Histoire - doc

Le Royaume de l’Anse-Saint-Jean, la première monarchie en Amérique

par Guy Boulianne

Le 28 janvier 1999, je débutais une correspondance avec S.A.R. Denys 1er de l’Anse, roi de la première monarchie en Amérique du Nord. Dans sa réponse du 8 avril suivant, celui-ci écrivait : « Nous n’avons pas d’objectifs politiques autres que d’être un instrument de visibilité pour l’Anse-Saint-Jean et d’être un instrument de solidarité communautaire et de développement. Nous n’avons nullement l’intention de nous mêler de politique canadienne ou québécoise, encore moins que de tenter d’instaurer un régime monarchique québécois ».

Et pourtant…

Le Royaume de l’Anse-Saint-Jean fut une micronation monarchique éphémère établie par un référendum à l’Anse-Saint-Jean, une municipalité de village du Québec, située dans la région administrative du Saguenay–Lac-Saint-Jean.

Il s’agit symboliquement de la première monarchie en Amérique, à l’aube du XXIe siècle.

Après les inondations de 1996, Denys Tremblay profite de la crise qui touche le tourisme au Saguenay pour relancer son idée, déjà vieille de quelques années, d’exploiter à l’année le centre de ski du mont Édouard. L’artiste rêve de créer une immense fresque végétale sur le flanc de la montagne, représentant Saint-Jean-Baptiste. La création d’une « monarchie municipale » était le moyen de promouvoir et de financer cette œuvre dont le coût était évalué à environ un million de dollars.
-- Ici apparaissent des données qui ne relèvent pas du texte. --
/-- **`Σ_{n ≤ Y} f_q(n)/n ≤ q/φ(q)`**: the integers all of whose prime factors divide `q` have
`Σ 1/n ≤ ∏_{p ∣ q} (1 - 1/p)⁻¹ = q/φ(q)`. [folklore] -/
theorem sum_fCop_div_le {q : ℕ} (hq : q ≠ 0) (Y : ℕ) :
    ∑ n ∈ Icc 1 Y, fCop q n / n ≤ (q : ℝ) / q.totient := by
  have hmul : ((fCop q).pmul invAF).IsMultiplicative := (isMultiplicative_fCop q).pmul isMultiplicative_invAF
  have h0 : ∀ n, 0 ≤ (fCop q).pmul invAF n := fun n => by
    rw [pmul_apply, invAF_apply]
    exact mul_nonneg (fCop_nonneg_le_one q n).1 (by positivity)
  have h1 := SquarefreeSums.sum_le_prod_sum_prime_pow hmul h0 Y
  have heq : ∑ n ∈ Icc 1 Y, fCop q n / n = ∑ n ∈ Icc 1 Y, (fCop q).pmul invAF n :=
    sum_congr rfl fun n _ => by rw [pmul_apply, invAF_apply, div_eq_mul_inv]
  rw [heq]
  refine h1.trans ?_
  -- local factors
  have hloc : ∀ p ∈ Nat.primesBelow (Y + 1), ∑ j ∈ range (Y + 1), (fCop q).pmul invAF (p ^ j) ≤
      if p ∣ q then (1 - (p : ℝ)⁻¹)⁻¹ else 1 := by
    intro p hp
    have hp' : p.Prime := (Nat.mem_primesBelow.1 hp).2
    have hp2 : (2 : ℝ) ≤ p := by exact_mod_cast hp'.two_le
    have hterm : ∀ j ∈ range (Y + 1), (fCop q).pmul invAF (p ^ j) =
        if j = 0 then 1 else (if p ∣ q then ((p : ℝ)⁻¹) ^ j else 0) := by
      intro j _
      rw [pmul_apply, invAF_apply]
      rcases Nat.eq_zero_or_pos j with rfl | hj
      · simp [(isMultiplicative_fCop q).map_one]
      · rw [if_neg hj.ne', fCop_apply_prime_pow hp' hj.ne']
        push_cast
        split_ifs <;> simp [inv_pow]
    rw [sum_congr rfl hterm, sum_range_succ']
    simp only [Nat.succ_ne_zero, if_false, if_true]
    by_cases hpq : p ∣ q
    · simp only [if_pos hpq]
      have hx0 : (0 : ℝ) ≤ (p : ℝ)⁻¹ := by positivity
      have hx1 : (p : ℝ)⁻¹ < 1 := inv_lt_one_of_one_lt₀ (by linarith)
      have hg := geom_sum_Ico_le_of_lt_one (m := 0) (n := Y + 1) hx0 hx1
      rw [pow_zero, ← range_eq_Ico, sum_range_succ', pow_zero, one_div] at hg
      exact hg
    · simp [hpq]
  calc ∏ p ∈ Nat.primesBelow (Y + 1), ∑ j ∈ range (Y + 1), (fCop q).pmul invAF (p ^ j)
      ≤ ∏ p ∈ Nat.primesBelow (Y + 1), (if p ∣ q then (1 - (p : ℝ)⁻¹)⁻¹ else 1) :=
        prod_le_prod (fun p _ => sum_nonneg fun j _ => h0 _) hloc
    _ = ∏ p ∈ (Nat.primesBelow (Y + 1)).filter (· ∣ q), (1 - (p : ℝ)⁻¹)⁻¹ := by
        rw [prod_filter]
    _ ≤ ∏ p ∈ q.primeFactors, (1 - (p : ℝ)⁻¹)⁻¹ := by
        have hfac : ∀ p : ℕ, p.Prime → (0 : ℝ) < 1 - (p : ℝ)⁻¹ ∧ 1 - (p : ℝ)⁻¹ ≤ 1 := by
          intro p hp
          have hp2 : (2 : ℝ) ≤ p := by exact_mod_cast hp.two_le
          have hinv : (p : ℝ)⁻¹ ≤ 2⁻¹ := by
            rw [inv_le_inv₀ (by linarith) (by norm_num)]; exact hp2
          have h0 : (0 : ℝ) ≤ (p : ℝ)⁻¹ := by positivity
          constructor
          · norm_num at hinv ⊢; linarith
          · linarith
        refine prod_le_prod_of_subset_of_one_le (fun p hp => ?_) (fun p hp => ?_)
          (fun p hp _ => ?_)
        · obtain ⟨hp1, hp2⟩ := mem_filter.1 hp
          exact Nat.mem_primeFactors.2 ⟨(Nat.mem_primesBelow.1 hp1).2, hp2, hq⟩
        · exact inv_nonneg.2 (hfac p (Nat.mem_primesBelow.1 (mem_filter.1 hp).1).2).1.le
        · have h := hfac p (Nat.prime_of_mem_primeFactors hp)
          calc (1 : ℝ) = 1⁻¹ := inv_one.symm
            _ ≤ (1 - (p : ℝ)⁻¹)⁻¹ := inv_anti₀ h.1 h.2
    _ = (q : ℝ) / q.totient := by
        rw [Literature.NumberTheory.LFunctions.MertensBound.totient_eq_mul_prod_one_sub_inv q,
          prod_inv_distrib]
        have hq0 : (q : ℝ) ≠ 0 := by exact_mod_cast hq
        rw [← div_div, div_self hq0, one_div]
        simp only [one_div]

/-! ### `|Σ_{g ≤ Y, (g,q)=1} μ(g)/g| ≤ 2` -/

/-- The coprime Möbius sum in terms of `μ_q`. [folklore] -/
theorem sum_filter_coprime_moebius_div_eq (q Y : ℕ) :
    ∑ g ∈ (Icc 1 Y).filter (fun g => g.Coprime q), ((μ g : ℤ) : ℝ) / g =
      ∑ g ∈ Icc 1 Y, muCop q g / g := by
  rw [sum_filter]
  refine sum_congr rfl fun g hg => ?_
  have hg1 : g ≠ 0 := by have := (mem_Icc.1 hg).1; omega
  rw [muCop_apply hg1]
  split_ifs <;> simp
Le 24 juin 1997, Denys Tremblay est sacré roi de l’Anse-Saint-Jean au Saguenay. Rassemblées à l’église du village, plus de 1500 personnes, résidents et invités illustres, assistent à la cérémonie du couronnement. Sa Majesté fut couronnée par le curé Raymond Larouche. Le nouveau souverain reçut son mandat royal suite à un référendum tenu le 21 janvier 1997. Ce jour-là, une forte majorité de résidents de L’Anse-Saint-Jean, soit 74%, ont voté pour l’instauration de la première monarchie municipale d’Amérique, le Royaume de L’Anse-Saint-Jean.
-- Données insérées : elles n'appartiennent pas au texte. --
/-- **THE `hZ0` SLOT OF END #2 WITH `Zfree := ZfreeSym`, generic `d`**: under the exact pin `cE₂ = Lc^{d+5}` and ROW W3-F2a at `m = 0` (`ZfreeSym` form, only its charge
conjunct is used), `ZfreeSym (D₀)` = (joint `Lc`-covariance of `D₀` — leaf-19's `T2diff_translate`) ∧ (`Sym Z(D₀) = 0`). -/
theorem hZ0_symZ_of_pinEq (hLc : 1 ≤ Lc) (hr : r ∈ box (d + 1) Lc) (cE cVH cΛ cE₂ cB : ℝ) (Tc : Fin 4 → Fin 4 → Fin 4 → Fin 4 → ℝ)
    {mixFF : Tab d} (hmix : ∃ C δ : ℝ, 0 < δ ∧ LocStencilFM Lc mixFF C δ)
    (hmixt : ∀ (κ : Fin (d + 1)) (u : Fin (d + 1) → ℤ) (ρ : Fin (d + 1)) (w t : Fin (d + 1) → ℤ),
      mixFF κ (u + (Lc : ℤ) • t) ρ (w + t) = shiftK (-((Lc : ℤ) • t)) (mixFF κ u ρ w))
    (hpinEq : cE₂ = (Lc : ℝ) ^ (d + 5))
    (hZb0 : ∀ μ ν α β : Fin (d + 1), zmode Lc (fun κ u κ' u' => (cE₂ * (Lc : ℝ) ^ (2 * (d + 1))) • mmRead Lc (K3OfK
            (unitK (sfStep Lc 0) (smStep d Lc 0) (KInvStep (d := d) Lc 0)) Lc (unitS (sfStep Lc 0) (smStep d Lc 0) (Spure d Lc cE cVH cΛ 0))
            (unitM (sfStep Lc 0) (smStep d Lc 0) (M1 d Lc cΛ 0)) (W2SymOfK (unitK (sfStep Lc 0) (smStep d Lc 0) (KInvStep (d := d) Lc 0)) Lc
            (unitS (sfStep Lc 0) (smStep d Lc 0) (Spure d Lc cE cVH cΛ 0)) (unitM (sfStep Lc 0) (smStep d Lc 0) (M1 d Lc cΛ 0)) 0
            (unitM₂ (sfStep Lc 0) (smStep d Lc 0) (M2Of d Lc mixFF 0))) κ u κ' u') + cB • mfNeg ((vh₂SAt (toSite r) Lc) κ u κ' u')) μ ν (Sum.inl α) (Sum.inl β) + zmode Lc (fun κ u κ' u' => (cE₂ * (Lc : ℝ) ^ (2 * (d + 1))) • mmRead Lc (K3OfK
            (unitK (sfStep Lc 0) (smStep d Lc 0) (KInvStep (d := d) Lc 0)) Lc (unitS (sfStep Lc 0) (smStep d Lc 0) (Spure d Lc cE cVH cΛ 0))
            (unitM (sfStep Lc 0) (smStep d Lc 0) (M1 d Lc cΛ 0)) (W2SymOfK (unitK (sfStep Lc 0) (smStep d Lc 0) (KInvStep (d := d) Lc 0)) Lc
            (unitS (sfStep Lc 0) (smStep d Lc 0) (Spure d Lc cE cVH cΛ 0)) (unitM (sfStep Lc 0) (smStep d Lc 0) (M1 d Lc cΛ 0)) 0
            (unitM₂ (sfStep Lc 0) (smStep d Lc 0) (M2Of d Lc mixFF 0))) κ u κ' u') + cB • mfNeg ((vh₂SAt (toSite r) Lc) κ u κ' u')) ν μ (Sum.inl α) (Sum.inl β) = 0) :
    (∀ κ u κ' u' t, (fun κ u κ' u' =>
        unitS₂ (sfStep Lc 1) (smStep d Lc 1) (T2Of d Lc cE cVH cΛ cE₂ cB Tc (vh₂SAt (toSite r) Lc) mixFF 1) κ u κ' u'
          - unitS₂ (sfStep Lc 0) (smStep d Lc 0) (T2Of d Lc cE cVH cΛ cE₂ cB Tc (vh₂SAt (toSite r) Lc) mixFF 0) κ u κ' u') κ (u + (Lc : ℤ) • t) κ' (u' + (Lc : ℤ) • t) = shiftK (-((Lc : ℤ) • t)) ((fun κ u κ' u' =>
        unitS₂ (sfStep Lc 1) (smStep d Lc 1) (T2Of d Lc cE cVH cΛ cE₂ cB Tc (vh₂SAt (toSite r) Lc) mixFF 1) κ u κ' u'
          - unitS₂ (sfStep Lc 0) (smStep d Lc 0) (T2Of d Lc cE cVH cΛ cE₂ cB Tc (vh₂SAt (toSite r) Lc) mixFF 0) κ u κ' u') κ u κ' u')) ∧
      (∀ μ ν α β : Fin (d + 1), zmode Lc (fun κ u κ' u' =>
        unitS₂ (sfStep Lc 1) (smStep d Lc 1) (T2Of d Lc cE cVH cΛ cE₂ cB Tc (vh₂SAt (toSite r) Lc) mixFF 1) κ u κ' u'
          - unitS₂ (sfStep Lc 0) (smStep d Lc 0) (T2Of d Lc cE cVH cΛ cE₂ cB Tc (vh₂SAt (toSite r) Lc) mixFF 0) κ u κ' u') μ ν (Sum.inl α) (Sum.inl β) + zmode Lc (fun κ u κ' u' =>
        unitS₂ (sfStep Lc 1) (smStep d Lc 1) (T2Of d Lc cE cVH cΛ cE₂ cB Tc (vh₂SAt (toSite r) Lc) mixFF 1) κ u κ' u'
          - unitS₂ (sfStep Lc 0) (smStep d Lc 0) (T2Of d Lc cE cVH cΛ cE₂ cB Tc (vh₂SAt (toSite r) Lc) mixFF 0) κ u κ' u') ν μ (Sum.inl α) (Sum.inl β) = 0) :=
  ⟨fun κ u κ' u' t => T2diff_translate_of hLc cE cVH cΛ cE₂ cB Tc (hBt_an1 hLc (toSite r)) hmixt 0 κ u κ' u' t,
    fun μ ν α β => symZ_firstDiff_eq_zero_of_pinEq hLc hr cE cVH cΛ cE₂ cB Tc hmix hmixt hpinEq hZb0 μ ν α β⟩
Dans le cadre des lois canadiennes et québécoises, l’établissement d’une monarchie fut un acte légitime et constitutionnel. Nommé à vie, le Roi pouvait être destitué en tout temps par référendum si les sujets le voulaient. D’autre part, cette monarchie n’était pas héréditaire. Aucun privilège particulier n’était octroyé au Roi et l’institution n’a rien coûté aux sujets.

Le règne de Denys 1er durera trois ans. Le manque d’appui de la population à son projet de sculpture environnementale, le Saint-Jean du Millénaire, fit renoncer à son trône Denys ler. Dans toute la controverse suscitée et des soupçons de mégalomanie, le roi Denys Ier abdique lui-même lors d’une cérémonie le 14 janvier 2000. Il dépose sa couronne lors d’une cérémonie d’abdication au presbytère de l’Anse-Saint-Jean. Outre le curé, qui le relève de ses serments, la mairesse Rita Gaudreault et deux citoyens sont présents.

Drapeau Royal

L’auteur du livre Un roi américain, Hervé Fischer, montre du doigt les médias pour expliquer le fiasco, parlant même dans son livre de manipulateurs d’opinion, citant au passage les Louis Champagne et compagnie qui auraient entrepris à l’époque « une campagne de dénigrement systématique contre le projet royal ». En conférence de presse pour le lancement de son volume, l’auteur expliquait: « Si un événement n’est pas médiatique, ce n’en est pas un. Ce sont les médias qui font les événements ».

Que reste-t-il de ce règne de trois ans ? Dans le petit village de L’Anse-Saint-Jean, des touristes s’en informent encore souvent. Pour Hervé Fischer, l’oeuvre d’art subsiste, bien au-delà de l’abdication du roi. « On a affaire, avec la démarche de Denys Tremblay, à un événement majeur de l’histoire de l’art. Il faut un peu de temps. Parce qu’il faut laisser du temps à l’histoire pour qu’elle s’écrive ».

« D’après moi, ce que j’ai fait à l’Anse et ce que les habitants de l’Anse ont fait, ça demeure ma plus grande oeuvre. Les gens voient ça comme un échec, moi comme une réussite. Pendant trois ans, l’Anse-Saint-Jean a été un royaume. Ce n’était jamais arrivé auparavant, nous ne nous étions jamais si bien auto-représentés, et je parle des Québécois au sens large » – Denys Tremblay.